Thursday, May 21, 2015

These Three Articles Speak for Themselves....Article 2


Image result for Freddy Grey
Freddy Grey




In the 2nd article, Jonathan Zimmerman, a professor of history and education at New York University, goes over the checkered history of race and policing in America.

This article appeared in today’s (Friday, May 15th, 2015) Daily News.

http://www.nydailynews.com/opinion/jonathan-zimmerman-racial-divide-policing-article-1.2222512





The Other Racial Divide in Policing: Throughout History, Departments Have Discriminated Against African-American Cops


New York DAILY NEWS
By Jonathan Zimmerman
Friday, May 15th, 2015
http://www.nydailynews.com/opinion/jonathan-zimmerman-racial-divide-policing-article-1.2222512



Image result for Caesar Goodson
BALTIMORE POLICE DEPARTMENT
Baltimore Police Officer Caesar Goodson, charged with murder


In 1898, African-Americans in Baltimore demanded that the city’s all-white police force hire black officers. The police commissioner issued a curt reply: no. Employing “colored policemen” would result in the “humiliation of Anglo-Saxon blood,” he warned, especially if a black officer were to arrest a white citizen. Baltimore didn’t hire its first black policeman until 1938.

I’ve been thinking about this history during the recent crisis in Baltimore, where six police officers have been charged in the death of Freddie Gray. Three of them are black, leading some observers to contend that the killing of Gray — who was also African-American — was “not about race.”

But when it comes to urban policing, everything is about race. And nobody understands that better than African-American police officers, who have faced brutal discrimination across our past. As we seek justice for Freddie Gray, then, we also need to ensure just treatment of the accused black officers.

Before the Civil War, whites-only police forces helped maintain slavery by arresting black runaways. During Reconstruction, a few Southern cities started to hire black police, triggering white outrage.

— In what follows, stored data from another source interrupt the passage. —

import Mathlib
import Summits.ValiantsHypothesis.ValiantsHypothesis.Theses.ProjectionRigidity
import Literature.Computability.AlgebraicComplexity.GrenetProjection
import Literature.Computability.AlgebraicComplexity.DetReprEquivalent
import Literature.Computability.AlgebraicComplexity.StandardFamiliesProofs
import Literature.Computability.AlgebraicComplexity.RankOneDeterminantalExpressionsProofs
import Summits.ValiantsHypothesis.ValiantsHypothesis.Theorems.PdcQpOfVp.Negative.AffineToProjectionBlowup

/-!
# Crux `ProjLaplaceDoubling` (stmt-ValiantsHypothesis-16002): the level below the guard `n ≥ 3`

Load-bearing analysis of the crux
`ProjOptimalUnique → ∀ n ≥ 3, 2ⁿ − 1 ≤ pdc(per_n) → 2ⁿ⁺¹ − 1 ≤ pdc(per_{n+1})` at the first sizes,
where everything is decidable by hand (refuter cdisprove seat, cycle 1, 2026-08-17):

* (tree, `Theorems/PdcQpOfVp/Negative/AffineToProjectionBlowup.lean`, reused:) `pdc(per₀,₁,₂) = 0, 1, 3`
  and `dc(per₂) ≤ 2` — the doubling numerology `pdc(per_{n+1}) = 2·pdc(per_n) + 1` holds below the
  guard (`1 → 3 → 7`, with `pdc(per₃) = 7` in the tree), whereas in the AFFINE model it fails at once:
* `affineDoubling_false_from_one` — `¬ (∀ n ≥ 1, 2ⁿ − 1 ≤ dc(per_n) → 2ⁿ⁺¹ − 1 ≤ dc(per_{n+1}))`
  (`dc(per₁) ≥ 1`, `dc(per₂) ≤ 2 < 3`): the projection model (no signed variable cells) is what lets a
  doubling start at all.
* `projOptimalUnique_false_at_two` — the `n = 2`, `m = 3 = pdc(per₂)` analogue of the crux's
  hypothesis (`ProjOptimalUnique`, guard `n ≥ 3`; support item `ProjOptimalUniqueThree` is its `n = 3`
  instance) is FALSE: Grenet₂ `[[0, X00, X10],[X11, −1, 0],[X01, 0, −1]]` (constant part of rank 2)
  and the Schur lift `[[X00, 0, X10],[X01, X11, 0],[0, 1, 1]]` of the signed `2 × 2` determinant
  (constant part of rank 1, a single non-zero row) are both optimal projections of `per₂`; constant
  gauge `P · – · Q` maps a one-row constant part to an outer product, whose `2 × 2` minors vanish,
  while `diag(0, −1, −1)` has the minor `1`; linear substitutions `γ` and transposition do not touch /
  transpose the constant part.  So the guard `n ≥ 3` of the hypothesis is load-bearing, and the
  doubling `3 → 7` holds WITHOUT uniqueness at the lower level: uniqueness is this route's engine,
  not a necessity of the numbers.  (The same purification-by-one-extra-vertex phenomenon, one size
  up, is what makes `8 × 8` projections of `per₃` escape window normal forms:
  `Negative/StubWindowReductionFalse.lean`.)

All statements are negations / numerical facts; none asserts a Theses decl.  Unconditional.
-/

-- single-conjunct layout: Sub = Summit, duplicated namespace component intended
set_option linter.dupNamespace false

namespace Summit.ValiantsHypothesis.ValiantsHypothesis.Theorems.ProjLaplaceDoubling.Negative

open MvPolynomial Matrix
open Literature.Computability.AlgebraicComplexity
open Summit.ValiantsHypothesis.ValiantsHypothesis.Theses.ProjectionRigidity

/-- `per₂ = X00·X11 + X10·X01` in the tree's convention `per = ∑_σ ∏_c X(σ c, c)`. -/
private theorem perPoly_two_eq :
    perPoly (Fin 2) ℂ = X (0,0) * X (1,1) + X (1,0) * X (0,1) := by
  simp [perPoly, permanent_fin_two, Matrix.mvPolynomialX_apply]

/-- **The affine analogue of the doubling pattern fails at its root**: `dc(per₁) ≥ 1 = 2¹ − 1` but
`dc(per₂) ≤ 2 < 2² − 1` (tree: `PdcQpOfVp.Negative.determinantalComplexity_perPoly_two_le`).  In the
projection model `pdc(per₂) = 3 = 2·1 + 1` (tree: `PdcQpOfVp.Negative.detProjectionComplexity_perPoly_two`).
[folklore] -/
theorem affineDoubling_false_from_one : ¬ (∀ n ≥ 1,
    2 ^ n - 1 ≤ determinantalComplexity (perPoly (Fin n) ℂ) →
      2 ^ (n + 1) - 1 ≤ determinantalComplexity (perPoly (Fin (n + 1)) ℂ)) := by
  intro h
  have h1 : 2 ^ 1 - 1 ≤ determinantalComplexity (perPoly (Fin 1) ℂ) := by
    have hne : Set.Nonempty {m | HasDetRepr (perPoly (Fin 1) ℂ) m} :=
      ⟨1, show HasDetRepr (perPoly (Fin 1) ℂ) 1 from ⟨!![X (0,0)],
        fun i j => by fin_cases i; fin_cases j; simp [totalDegree_X],
        by simp [perPoly, Matrix.permanent, Matrix.mvPolynomialX_apply]⟩⟩
    apply le_csInf hne
    intro m hm
    rw [Set.mem_setOf_eq] at hm
    obtain ⟨A, -, hA⟩ := hm
    by_contra hm
    rw [not_le] at hm
    obtain _ | m := m
    · rw [Matrix.det_isEmpty] at hA
      have := congrArg constantCoeff hA
      simp [perPoly, Matrix.permanent, Matrix.mvPolynomialX_apply] at this
    · omega
  have h2 : 2 ^ 2 - 1 ≤ determinantalComplexity (perPoly (Fin 2) ℂ) := h 1 le_rfl h1
  have h3 := Summit.ValiantsHypothesis.Theorems.PdcQpOfVp.Negative.determinantalComplexity_perPoly_two_le
  omega

set_option maxHeartbeats 800000 in
/-- **The `n = 2` analogue of `ProjOptimalUnique` is false**: at the optimal size `3 = pdc(per₂)`
(tree: `PdcQpOfVp.Negative.detProjectionComplexity_perPoly_two`) the projections Grenet₂ and the Schur lift of the signed
`2 × 2` determinant are not related by `GL₃(ℂ)² × permSymmetrySubst × ᵀ` — the constant part of the
former is `diag(0, −1, −1)`, of the latter the single row `(0, 1, 1)`; constant gauge maps the latter
to an outer product (all `2 × 2` minors zero), linear substitutions fix constant parts, transposition
transposes them.  So the guard `n ≥ 3` of the crux's hypothesis is load-bearing, and the doubling
`pdc: 3 → 7` holds without uniqueness at the lower level. [folklore] -/
theorem projOptimalUnique_false_at_two : ¬ (∀ A B : Matrix (Fin 3) (Fin 3) (MvPolynomial (Fin 2 × Fin 2) ℂ),
    (∀ i j, (∃ v, A i j = MvPolynomial.X v) ∨ ∃ c, A i j = MvPolynomial.C c) →
    (∀ i j, (∃ v, B i j = MvPolynomial.X v) ∨ ∃ c, B i j = MvPolynomial.C c) →
    A.det = perPoly (Fin 2) ℂ → B.det = perPoly (Fin 2) ℂ →
    ∃ (P Q : GL (Fin 3) ℂ) (γ : GL (Fin 2 × Fin 2) ℂ), γ ∈ permSymmetrySubst ℂ 2 ∧
      (B = (P : Matrix (Fin 3) (Fin 3) ℂ).map MvPolynomial.C *
            Literature.Computability.AlgebraicComplexity.Matrix.linSubstEntries γ A *
            (Q : Matrix (Fin 3) (Fin 3) ℂ).map MvPolynomial.C ∨
       B = (P : Matrix (Fin 3) (Fin 3) ℂ).map MvPolynomial.C *
            (Literature.Computability.AlgebraicComplexity.Matrix.linSubstEntries γ A).transpose *
            (Q : Matrix (Fin 3) (Fin 3) ℂ).map MvPolynomial.C)) := by
  intro h
  obtain ⟨S, hS⟩ : ∃ M : Matrix (Fin 3) (Fin 3) (MvPolynomial (Fin 2 × Fin 2) ℂ), M =
      !![X (0,0), 0, X (1,0); X (0,1), X (1,1), 0; 0, 1, 1] := ⟨_, rfl⟩
  obtain ⟨G, hG⟩ : ∃ M : Matrix (Fin 3) (Fin 3) (MvPolynomial (Fin 2 × Fin 2) ℂ), M =
      !![0, X (0,0), X (1,0); X (1,1), -1, 0; X (0,1), 0, -1] := ⟨_, rfl⟩
  have cells : ∀ i j : Fin 3, (S i j = 0 ∨ S i j = 1 ∨ ∃ w, S i j = X w) ∧
      (G i j = 0 ∨ G i j = -1 ∨ ∃ w, G i j = X w) := by
    intro i j
    rw [hS, hG]
    fin_cases i <;> fin_cases j <;> simp
  have hSproj : ∀ i j, (∃ v, S i j = MvPolynomial.X v) ∨ ∃ c, S i j = MvPolynomial.C c := by
    intro i j
    rcases (cells i j).1 with h0 | h1 | ⟨w, hw⟩
    · exact Or.inr ⟨0, by rw [h0, map_zero]⟩
    · exact Or.inr ⟨1, by rw [h1, map_one]⟩
    · exact Or.inl ⟨w, hw⟩
  have hGproj : ∀ i j, (∃ v, G i j = MvPolynomial.X v) ∨ ∃ c, G i j = MvPolynomial.C c := by
    intro i j
    rcases (cells i j).2 with h0 | h1 | ⟨w, hw⟩
    · exact Or.inr ⟨0, by rw [h0, map_zero]⟩
    · exact Or.inr ⟨-1, by rw [h1, map_neg, map_one]⟩
    · exact Or.inl ⟨w, hw⟩
  have hSdet : S.det = perPoly (Fin 2) ℂ := by
    rw [hS, Matrix.det_fin_three, perPoly_two_eq]
    simp
  have hGdet : G.det = perPoly (Fin 2) ℂ := by
    rw [hG, Matrix.det_fin_three, perPoly_two_eq]
    simp
  obtain ⟨P, Q, γ, -, hPQ⟩ := h S G hSproj hGproj hSdet hGdet
  -- ### constant parts: `cc ∘ linSubst = cc`, `cc ∘ C = id`
  have ccL : ∀ (Γ : Matrix (Fin 2 × Fin 2) (Fin 2 × Fin 2) ℂ) (f : MvPolynomial (Fin 2 × Fin 2) ℂ),
      constantCoeff (linSubst (Fin 2 × Fin 2) ℂ Γ f) = constantCoeff f := by
    intro Γ f
    have key : (constantCoeff.comp (linSubst (Fin 2 × Fin 2) ℂ Γ : MvPolynomial (Fin 2 × Fin 2) ℂ →+*
        MvPolynomial (Fin 2 × Fin 2) ℂ)) = (constantCoeff : MvPolynomial (Fin 2 × Fin 2) ℂ →+* ℂ) := by
      apply ringHom_ext
      · intro c
        simp
      · intro i
        simp [linSubst_X]
    exact RingHom.congr_fun key f
  have mapS : (Literature.Computability.AlgebraicComplexity.Matrix.linSubstEntries γ S).map constantCoeff =
      !![(0 : ℂ), 0, 0; 0, 0, 0; 0, 1, 1] := by
    ext i j
    simp only [Literature.Computability.AlgebraicComplexity.Matrix.linSubstEntries, Matrix.map_apply, ccL]
    rw [hS]
    fin_cases i <;> fin_cases j <;> simp
  have mapG : G.map constantCoeff = !![(0 : ℂ), 0, 0; 0, -1, 0; 0, 0, -1] := by
    ext i j
    rw [hG]
    fin_cases i <;> fin_cases j <;> simp
  have mapP : ∀ R : Matrix (Fin 3) (Fin 3) ℂ,
      ((R.map C : Matrix (Fin 3) (Fin 3) (MvPolynomial (Fin 2 × Fin 2) ℂ))).map constantCoeff = R := by
    intro R
    ext i j
    simp [constantCoeff_C]
  rcases hPQ with hB | hB
  · have h0 := congrArg (fun M : Matrix (Fin 3) (Fin 3) (MvPolynomial (Fin 2 × Fin 2) ℂ) =>
        M.map (constantCoeff : MvPolynomial (Fin 2 × Fin 2) ℂ →+* ℂ)) hB
    simp only [Matrix.map_mul, mapG, mapS, mapP] at h0
    -- entries (1,1), (2,1), (2,2) of `diag(0,-1,-1) = P · (e₂ ⊗ (0,1,1)) · Q`
    have e11 : (-1 : ℂ) = (P : Matrix (Fin 3) (Fin 3) ℂ) 1 2 * (Q : Matrix (Fin 3) (Fin 3) ℂ) 1 1 +
        (P : Matrix (Fin 3) (Fin 3) ℂ) 1 2 * (Q : Matrix (Fin 3) (Fin 3) ℂ) 2 1 := by
      simpa [Matrix.mul_apply, Fin.sum_univ_three, mul_add] using congrFun (congrFun h0 1) 1
    have e21 : (0 : ℂ) = (P : Matrix (Fin 3) (Fin 3) ℂ) 2 2 * (Q : Matrix (Fin 3) (Fin 3) ℂ) 1 1 +
        (P : Matrix (Fin 3) (Fin 3) ℂ) 2 2 * (Q : Matrix (Fin 3) (Fin 3) ℂ) 2 1 := by
      simpa [Matrix.mul_apply, Fin.sum_univ_three, mul_add] using congrFun (congrFun h0 2) 1
    have e22 : (-1 : ℂ) = (P : Matrix (Fin 3) (Fin 3) ℂ) 2 2 * (Q : Matrix (Fin 3) (Fin 3) ℂ) 1 2 +
        (P : Matrix (Fin 3) (Fin 3) ℂ) 2 2 * (Q : Matrix (Fin 3) (Fin 3) ℂ) 2 2 := by
      simpa [Matrix.mul_apply, Fin.sum_univ_three, mul_add] using congrFun (congrFun h0 2) 2
    rcases mul_eq_zero.mp (show (P : Matrix (Fin 3) (Fin 3) ℂ) 2 2 *
        ((Q : Matrix (Fin 3) (Fin 3) ℂ) 1 1 + (Q : Matrix (Fin 3) (Fin 3) ℂ) 2 1) = 0 by
          linear_combination -e21) with hp | hq
    · have : (-1 : ℂ) = 0 := by
        linear_combination e22 + ((Q : Matrix (Fin 3) (Fin 3) ℂ) 1 2 + (Q : Matrix (Fin 3) (Fin 3) ℂ) 2 2) * hp
      norm_num at this
    · have : (-1 : ℂ) = 0 := by linear_combination e11 + (P : Matrix (Fin 3) (Fin 3) ℂ) 1 2 * hq
      norm_num at this
  · have h0 := congrArg (fun M : Matrix (Fin 3) (Fin 3) (MvPolynomial (Fin 2 × Fin 2) ℂ) =>
        M.map (constantCoeff : MvPolynomial (Fin 2 × Fin 2) ℂ →+* ℂ)) hB
    simp only [Matrix.map_mul, Matrix.transpose_map, mapG, mapS, mapP] at h0
    -- entries (1,1), (2,1), (2,2) of `diag(0,-1,-1) = P · ((0,1,1)ᵀ ⊗ e₂) · Q`
    have e11 : (-1 : ℂ) = (P : Matrix (Fin 3) (Fin 3) ℂ) 1 1 * (Q : Matrix (Fin 3) (Fin 3) ℂ) 2 1 +
        (P : Matrix (Fin 3) (Fin 3) ℂ) 1 2 * (Q : Matrix (Fin 3) (Fin 3) ℂ) 2 1 := by
      simpa [Matrix.mul_apply, Fin.sum_univ_three, mul_add, add_mul] using congrFun (congrFun h0 1) 1
    have e21 : (0 : ℂ) = (P : Matrix (Fin 3) (Fin 3) ℂ) 2 1 * (Q : Matrix (Fin 3) (Fin 3) ℂ) 2 1 +
        (P : Matrix (Fin 3) (Fin 3) ℂ) 2 2 * (Q : Matrix (Fin 3) (Fin 3) ℂ) 2 1 := by
      simpa [Matrix.mul_apply, Fin.sum_univ_three, mul_add, add_mul] using congrFun (congrFun h0 2) 1
    have e22 : (-1 : ℂ) = (P : Matrix (Fin 3) (Fin 3) ℂ) 2 1 * (Q : Matrix (Fin 3) (Fin 3) ℂ) 2 2 +
        (P : Matrix (Fin 3) (Fin 3) ℂ) 2 2 * (Q : Matrix (Fin 3) (Fin 3) ℂ) 2 2 := by
      simpa [Matrix.mul_apply, Fin.sum_univ_three, mul_add, add_mul] using congrFun (congrFun h0 2) 2
    rcases mul_eq_zero.mp (show ((P : Matrix (Fin 3) (Fin 3) ℂ) 2 1 + (P : Matrix (Fin 3) (Fin 3) ℂ) 2 2) *
        (Q : Matrix (Fin 3) (Fin 3) ℂ) 2 1 = 0 by linear_combination -e21) with hp | hq
    · have : (-1 : ℂ) = 0 := by linear_combination e22 + (Q : Matrix (Fin 3) (Fin 3) ℂ) 2 2 * hp
      norm_num at this
    · have : (-1 : ℂ) = 0 := by
        linear_combination e11 + ((P : Matrix (Fin 3) (Fin 3) ℂ) 1 1 + (P : Matrix (Fin 3) (Fin 3) ℂ) 1 2) * hq
      norm_num at this

end Summit.ValiantsHypothesis.ValiantsHypothesis.Theorems.ProjLaplaceDoubling.Negative
import Summits.NavierStokesRegularity.NavierStokesRegularity.Theorems.ExtremiserTransiencePerFlowPieceSelection
import HarnessLib

/-!
# Route `ExtremiserTransience`, LINE g4-α «per-flow-tangent» (ns-idea-5 g4): piece selection with LOCALISATION ERRORS

`--supports stmt-NavierStokesRegularity-26568` (`TangentExtremalExtraction`).  In the extraction step of skeleton v3d the pieces are
the restrictions of a slice to cubes of side `A·λ` (`λ² = Z/P`, the locked scale); `Z, P, J` are additive over the cubes, but the
universal depletion bound holds on a cube only up to a cut-off error, `J_Q ≤ κ·M_Q·√Z_Q·√P_Q + e_Q`.  This file records the
error-tolerant forms of `amplitude_of_efficient_piece`: with an error `e ≤ ε·M·√Zᵢ·√Pᵢ` relative to the global amplitude the
selected `R`-efficient piece still has amplitude `Mᵢ ≥ ((R − ε)/κ)·M`, and in absolute form `(R·M − κ·Mᵢ)·√Zᵢ√Pᵢ ≤ e`.
HONEST FRAMING: elementary real inequalities; nothing about Navier–Stokes regularity or blow-up is proved. [folklore]
-/

noncomputable section

open Finset
open scoped BigOperators

namespace Summit.NavierStokesRegularity.NavierStokesRegularity.Theorems.DepletionLadder.PerFlow
set_option linter.dupNamespace false
set_option linter.style.longLine false

/-- **Amplitude of an efficient piece, absolute localisation error.** [folklore] -/
theorem amplitude_defect_le_err {κ R M Mi Zi Pi Ji e : ℝ}
    (huniv : Ji ≤ κ * Mi * Real.sqrt Zi * Real.sqrt Pi + e) (heff : R * M * Real.sqrt Zi * Real.sqrt Pi ≤ Ji) :
    (R * M - κ * Mi) * (Real.sqrt Zi * Real.sqrt Pi) ≤ e := by
  have := heff.trans huniv
  have h' : (R * M - κ * Mi) * (Real.sqrt Zi * Real.sqrt Pi) =
      R * M * Real.sqrt Zi * Real.sqrt Pi - κ * Mi * Real.sqrt Zi * Real.sqrt Pi := by ring
  linarith

/-- **Amplitude of an efficient piece, relative localisation error.**  If the universal bound holds on the piece up to an error
`ε·M·√Zᵢ·√Pᵢ` (relative to the GLOBAL amplitude `M`), an `R`-efficient non-degenerate piece has `Mᵢ ≥ ((R − ε)/κ)·M`. [folklore] -/
theorem amplitude_of_efficient_piece_relErr {κ R M Mi Zi Pi Ji ε : ℝ} (hκ : 0 < κ)
    (hpos : 0 < Real.sqrt Zi * Real.sqrt Pi)
    (huniv : Ji ≤ κ * Mi * Real.sqrt Zi * Real.sqrt Pi + ε * M * Real.sqrt Zi * Real.sqrt Pi)
    (heff : R * M * Real.sqrt Zi * Real.sqrt Pi ≤ Ji) :
    (R - ε) / κ * M ≤ Mi := by
  have h1 : (R - ε) * M * (Real.sqrt Zi * Real.sqrt Pi) ≤ κ * Mi * (Real.sqrt Zi * Real.sqrt Pi) := by
    have := heff.trans huniv
    have e1 : (R - ε) * M * (Real.sqrt Zi * Real.sqrt Pi) =
        R * M * Real.sqrt Zi * Real.sqrt Pi - ε * M * Real.sqrt Zi * Real.sqrt Pi := by ring
    have e2 : κ * Mi * (Real.sqrt Zi * Real.sqrt Pi) = κ * Mi * Real.sqrt Zi * Real.sqrt Pi := by ring
    linarith
  have h2 : (R - ε) * M ≤ κ * Mi := le_of_mul_le_mul_right h1 hpos
  rw [div_mul_eq_mul_div, div_le_iff₀ hκ]
  linarith

/-- **Selection of an efficient, heavy piece with localisation errors.**  As `exists_efficient_heavy_piece`, with the per-piece
universal bound weakened to `Jᵢ ≤ κ Mᵢ √Zᵢ √Pᵢ + ε M √Zᵢ √Pᵢ`: some non-degenerate piece is `R`-efficient at the global amplitude
and has `Mᵢ ≥ ((R − ε)/κ) M`. [folklore] -/
theorem exists_efficient_heavy_piece_relErr {ι : Type*} (s : Finset ι) {Zp Pp Jp Mp : ι → ℝ}
    (hZ : ∀ i, 0 ≤ Zp i) (hP : ∀ i, 0 ≤ Pp i) {κ R M ε : ℝ} (hκ : 0 < κ) (hR : 0 < R) (hM : 0 < M)
    (huniv : ∀ i ∈ s, Jp i ≤ κ * Mp i * Real.sqrt (Zp i) * Real.sqrt (Pp i) + ε * M * Real.sqrt (Zp i) * Real.sqrt (Pp i))
    (hglob : 0 < Real.sqrt (∑ i ∈ s, Zp i) * Real.sqrt (∑ i ∈ s, Pp i))
    (hJ : R * M * Real.sqrt (∑ i ∈ s, Zp i) * Real.sqrt (∑ i ∈ s, Pp i) ≤ ∑ i ∈ s, Jp i) :
    ∃ i ∈ s, R * M * Real.sqrt (Zp i) * Real.sqrt (Pp i) ≤ Jp i ∧
      0 < Real.sqrt (Zp i) * Real.sqrt (Pp i) ∧ (R - ε) / κ * M ≤ Mp i := by
  classical
  -- apply the exact selection with the fictitious amplitudes `Mᵢ' = Mᵢ + (ε/κ) M`, for which the universal bound is exact
  have huniv' : ∀ i ∈ s, Jp i ≤ κ * (Mp i + ε / κ * M) * Real.sqrt (Zp i) * Real.sqrt (Pp i) := by
    intro i hi
    have e1 : κ * (Mp i + ε / κ * M) * Real.sqrt (Zp i) * Real.sqrt (Pp i) =
        κ * Mp i * Real.sqrt (Zp i) * Real.sqrt (Pp i) + ε * M * Real.sqrt (Zp i) * Real.sqrt (Pp i) := by
      field_simp
    rw [e1]; exact huniv i hi
  -- the degenerate pieces contribute `Jᵢ ≤ 0`; restrict to non-degenerate ones as in the exact case
  set s' : Finset ι := s.filter fun i => 0 < Real.sqrt (Zp i) * Real.sqrt (Pp i) with hs'
  have hdeg : ∀ i ∈ s, i ∉ s' → Jp i ≤ 0 := by
    intro i hi hi'
    have h0 : ¬ 0 < Real.sqrt (Zp i) * Real.sqrt (Pp i) := fun h => hi' (Finset.mem_filter.2 ⟨hi, h⟩)
    have hzp : Real.sqrt (Zp i) * Real.sqrt (Pp i) = 0 :=
      le_antisymm (not_lt.1 h0) (mul_nonneg (Real.sqrt_nonneg _) (Real.sqrt_nonneg _))
    calc Jp i ≤ κ * (Mp i + ε / κ * M) * Real.sqrt (Zp i) * Real.sqrt (Pp i) := huniv' i hi
      _ = κ * (Mp i + ε / κ * M) * (Real.sqrt (Zp i) * Real.sqrt (Pp i)) := by ring
      _ = 0 := by rw [hzp, mul_zero]
  have hZle : ∑ i ∈ s', Zp i ≤ ∑ i ∈ s, Zp i := Finset.sum_le_sum_of_subset_of_nonneg (Finset.filter_subset _ _) fun i _ _ => hZ i
  have hPle : ∑ i ∈ s', Pp i ≤ ∑ i ∈ s, Pp i := Finset.sum_le_sum_of_subset_of_nonneg (Finset.filter_subset _ _) fun i _ _ => hP i
  have hJle : ∑ i ∈ s, Jp i ≤ ∑ i ∈ s', Jp i := by
    rw [← Finset.sum_filter_add_sum_filter_not s (fun i => 0 < Real.sqrt (Zp i) * Real.sqrt (Pp i)) Jp]
    have : ∑ i ∈ s.filter (fun i => ¬ 0 < Real.sqrt (Zp i) * Real.sqrt (Pp i)), Jp i ≤ 0 :=
      Finset.sum_nonpos fun i hi => by
        rw [Finset.mem_filter] at hi
        exact hdeg i hi.1 (fun h => hi.2 (Finset.mem_filter.1 h).2)
    linarith
  have hRM : 0 ≤ R * M := (mul_pos hR hM).le
  have hJ' : R * M * Real.sqrt (∑ i ∈ s', Zp i) * Real.sqrt (∑ i ∈ s', Pp i) ≤ ∑ i ∈ s', Jp i := by
    have h1 : Real.sqrt (∑ i ∈ s', Zp i) * Real.sqrt (∑ i ∈ s', Pp i) ≤
        Real.sqrt (∑ i ∈ s, Zp i) * Real.sqrt (∑ i ∈ s, Pp i) :=
      mul_le_mul (Real.sqrt_le_sqrt hZle) (Real.sqrt_le_sqrt hPle) (Real.sqrt_nonneg _) (Real.sqrt_nonneg _)
    have h2 := mul_le_mul_of_nonneg_left h1 hRM
    calc R * M * Real.sqrt (∑ i ∈ s', Zp i) * Real.sqrt (∑ i ∈ s', Pp i)
        = R * M * (Real.sqrt (∑ i ∈ s', Zp i) * Real.sqrt (∑ i ∈ s', Pp i)) := by ring
      _ ≤ R * M * (Real.sqrt (∑ i ∈ s, Zp i) * Real.sqrt (∑ i ∈ s, Pp i)) := h2
      _ = R * M * Real.sqrt (∑ i ∈ s, Zp i) * Real.sqrt (∑ i ∈ s, Pp i) := by ring
      _ ≤ ∑ i ∈ s, Jp i := hJ
      _ ≤ ∑ i ∈ s', Jp i := hJle
  have hs'ne : s'.Nonempty := by
    by_contra hemp
    rw [Finset.not_nonempty_iff_eq_empty] at hemp
    have h0 : ∑ i ∈ s', Jp i = 0 := by rw [hemp, Finset.sum_empty]
    have : 0 < R * M * Real.sqrt (∑ i ∈ s, Zp i) * Real.sqrt (∑ i ∈ s, Pp i) := by
      have := mul_pos (mul_pos hR hM) hglob
      calc (0 : ℝ) < R * M * (Real.sqrt (∑ i ∈ s, Zp i) * Real.sqrt (∑ i ∈ s, Pp i)) := this
        _ = _ := by ring
    linarith
  obtain ⟨i, hi', heff⟩ := exists_efficient_piece s' hs'ne hZ hP hR.le hM.le hJ'
  have hi : i ∈ s := (Finset.mem_filter.1 hi').1
  have hposi : 0 < Real.sqrt (Zp i) * Real.sqrt (Pp i) := (Finset.mem_filter.1 hi').2
  exact ⟨i, hi, heff, hposi, amplitude_of_efficient_piece_relErr hκ hposi (huniv i hi) heff⟩

end Summit.NavierStokesRegularity.NavierStokesRegularity.Theorems.DepletionLadder.PerFlow

end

In New Orleans, critics worried that an “Africanized” police force would not defend laws that segregated blacks on streetcars. In Vicksburg, Miss., seven recently hired black officers were forced to resign after whites protested. “Law enforcement means domination,” one politician explained, “and the white man is not used to being dominated by Negroes.”

In the urban North, where party patronage machines thrived, some political bosses hired black police to lock in the African-American vote. But that drew the ire of white policemen in places like Detroit, where the entire force threatened to go on strike if blacks were employed.

So Detroit established a numerical ceiling for African-American police officers, who could never exceed 3% of the force. Other cities kept blacks out of policing via specious medical examinations, which could be challenged only by an outside doctor — if the candidate could afford one.

African-Americans stepped up their efforts to desegregate police forces after World War II. Protesting in front of Atlanta’s City Hall in 1946, 300 black veterans noted that they had served their country in the fight against Nazi Germany, but they could not serve their city as police officers.

Southern cities relented during the civil rights struggles of the 1950s and early 1960s, hiring small numbers of black officers. But black police were restricted to African-American communities and prohibited from arresting whites, or even from issuing speeding tickets to white motorists.

Such invidious rules fell away in the 1970s and 1980s, when urban police forces began actively recruiting minorities. But blacks remain underrepresented among police, especially in smaller cities. In Ferguson, Mo., the majority-black city where the police shooting of Michael Brown sparked riots last year, only 5.6% of police were African-American.

And even in cities that made more progress in hiring black police officers, they continued to suffer discrimination. In Baltimore, where roughly half of the police force is black, African-American officers joined a lawsuit claiming they were disciplined more harshly than their white peers were. The city settled the suit in 2009, paying $2.5 million to more than a dozen officers.

Given this history, it’s fair to ask what role race has played in the post-Freddie Gray prosecutions. Of the six defendants, only one — the African-American driver of the van that carried Gray — has been charged with murder by the state’s attorney (who is herself black). The other officers face less serious charges, including manslaughter and assault.

Unjustified killings by cops should be prosecuted to the full extent of the law. But the law has long been tilted against black police officers. We can’t erase that ugly history. And if we rush to judgment, we could end up repeating it.

Zimmerman is a professor of history and education at New York University.